Exercise prompt: Give again, exactly, every line of the entries below from the one that has "match b33Table.find? (fun" to the last.

Supplied records:
import Mathlib
import Summits.Ventures.PercRepro2.V2SP
import Summits.Ventures.PercRepro2.UniversalClosures

/-! # (UH*) on B₃ ∧ B₃ — the first series–parallel network of free edges outside the flow-≤2 theorem, by computation
(seat mine-b, cell pub-perc-repro2; MINE-B.md §23)

`B₃ ∧ B₃` (two three-edge bundles in series, 64 configurations, flow 3) is the smallest network of free edges not
covered by `SP.universal_of_flow_le_two` (UniversalFlow2.lean / UniversalFlow2Good.lean).  Its universal
level-conditioned Hall statement `Universal` is verified here by an explicit assignment of its 21 slots (a table
found by max-flow), checked by `decide +kernel`: the injectivity and the three target conditions are finite
computations in the kernel (no `native_decide`).  On the way, `SP.confDecLE`: the configuration order of every
series–parallel term is decidable. -/

namespace Summit.Ventures.PercRepro2.V2Closure

open Summit.Ventures.PercRepro2.UHClosure

/-- the bundle of three free edges -/
abbrev SP.bundle3 : SP := SP.par (SP.par SP.free SP.free) SP.free

/-- two three-edge bundles in series -/
abbrev SP.b33 : SP := SP.ser SP.bundle3 SP.bundle3

/-- the assignment table: (source configuration, slot index, target configuration) -/
def b33Table : List (SP.b33.Conf × ℕ × SP.b33.Conf) := [
  ((((false, false), true), ((true, true), true)), 0, (((false, false), false), ((false, true), true))),
  ((((false, true), false), ((true, true), true)), 0, (((false, false), false), ((true, false), true))),
  ((((false, true), true), ((true, true), true)), 0, (((false, false), true), ((false, true), true))),
  ((((false, true), true), ((true, true), true)), 1, (((false, false), true), ((true, false), true))),
  ((((true, false), false), ((true, true), true)), 0, (((false, false), false), ((true, true), false))),
  ((((true, false), true), ((true, true), true)), 0, (((false, false), true), ((true, true), false))),
  ((((true, false), true), ((true, true), true)), 1, (((true, false), false), ((false, true), true))),
  ((((true, true), false), ((true, true), true)), 0, (((false, true), false), ((false, true), true))),
  ((((true, true), false), ((true, true), true)), 1, (((false, true), false), ((true, false), true))),
  ((((true, true), true), ((false, false), true)), 0, (((false, true), true), ((false, false), false))),
  ((((true, true), true), ((false, true), false)), 0, (((false, true), true), ((false, true), false))),
  ((((true, true), true), ((false, true), true)), 0, (((false, true), true), ((false, false), true))),
  ((((true, true), true), ((false, true), true)), 1, (((false, true), true), ((false, true), true))),
  ((((true, true), true), ((true, false), false)), 0, (((false, true), true), ((true, false), false))),
  ((((true, true), true), ((true, false), true)), 0, (((false, true), true), ((true, false), true))),
  ((((true, true), true), ((true, false), true)), 1, (((true, false), false), ((true, false), true))),
  ((((true, true), true), ((true, true), false)), 0, (((false, true), false), ((true, true), false))),
  ((((true, true), true), ((true, true), false)), 1, (((false, true), true), ((true, true), false))),
  ((((true, true), true), ((true, true), true)), 0, (((true, false), true), ((false, true), true))),
  ((((true, true), true), ((true, true), true)), 1, (((true, false), true), ((true, false), true))),
  ((((true, true), true), ((true, true), true)), 2, (((true, false), true), ((true, true), false)))
]

/-- the assignment as a function on the slots (table lookup; defaults to the source itself, never used) -/
def b33Assign (p : SlotL (USrc SP.b33.rLab SP.b33.bLab) SP.b33.bLab) : SP.b33.Conf :=
  match b33Table.find? (fun e => e.1 = p.1.1.1 ∧ e.2.1 = p.1.2.val) with
  | some e => e.2.2
  | none => p.1.1.1

/-- the configuration order of every series–parallel term is decidable (booleans, units, products) -/
@[reducible] def SP.confDecLE : ∀ s : SP, DecidableRel (α := s.Conf) (· ≤ ·)
  | .free => inferInstanceAs (DecidableRel (α := Bool) (· ≤ ·))
  | .pin => inferInstanceAs (DecidableRel (α := Unit) (· ≤ ·))
  | .absent => inferInstanceAs (DecidableRel (α := Unit) (· ≤ ·))
  | .ser s t =>
      let _ := s.confDecLE
      let _ := t.confDecLE
      inferInstanceAs (DecidableRel (α := s.Conf × t.Conf) (· ≤ ·))
  | .par s t =>
      let _ := s.confDecLE
      let _ := t.confDecLE
      inferInstanceAs (DecidableRel (α := s.Conf × t.Conf) (· ≤ ·))

/-- the configuration order, decidable, as an instance -/
instance (s : SP) : DecidableRel (α := s.Conf) (· ≤ ·) := s.confDecLE

set_option maxRecDepth 20000 in
/-- **(UH*) holds on B₃ ∧ B₃** (kernel computation). -/
theorem SP.universal_b33 : Universal SP.b33.rLab SP.b33.bLab :=
  ⟨b33Assign, by decide +kernel, by decide +kernel⟩

end Summit.Ventures.PercRepro2.V2Closure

Output for this task:
  match b33Table.find? (fun e => e.1 = p.1.1.1 ∧ e.2.1 = p.1.2.val) with
  | some e => e.2.2
  | none => p.1.1.1

/-- the configuration order of every series–parallel term is decidable (booleans, units, products) -/
@[reducible] def SP.confDecLE : ∀ s : SP, DecidableRel (α := s.Conf) (· ≤ ·)
  | .free => inferInstanceAs (DecidableRel (α := Bool) (· ≤ ·))
  | .pin => inferInstanceAs (DecidableRel (α := Unit) (· ≤ ·))
  | .absent => inferInstanceAs (DecidableRel (α := Unit) (· ≤ ·))
  | .ser s t =>
      let _ := s.confDecLE
      let _ := t.confDecLE
      inferInstanceAs (DecidableRel (α := s.Conf × t.Conf) (· ≤ ·))
  | .par s t =>
      let _ := s.confDecLE
      let _ := t.confDecLE
      inferInstanceAs (DecidableRel (α := s.Conf × t.Conf) (· ≤ ·))

/-- the configuration order, decidable, as an instance -/
instance (s : SP) : DecidableRel (α := s.Conf) (· ≤ ·) := s.confDecLE

set_option maxRecDepth 20000 in
/-- **(UH*) holds on B₃ ∧ B₃** (kernel computation). -/
theorem SP.universal_b33 : Universal SP.b33.rLab SP.b33.bLab :=
  ⟨b33Assign, by decide +kernel, by decide +kernel⟩

end Summit.Ventures.PercRepro2.V2Closure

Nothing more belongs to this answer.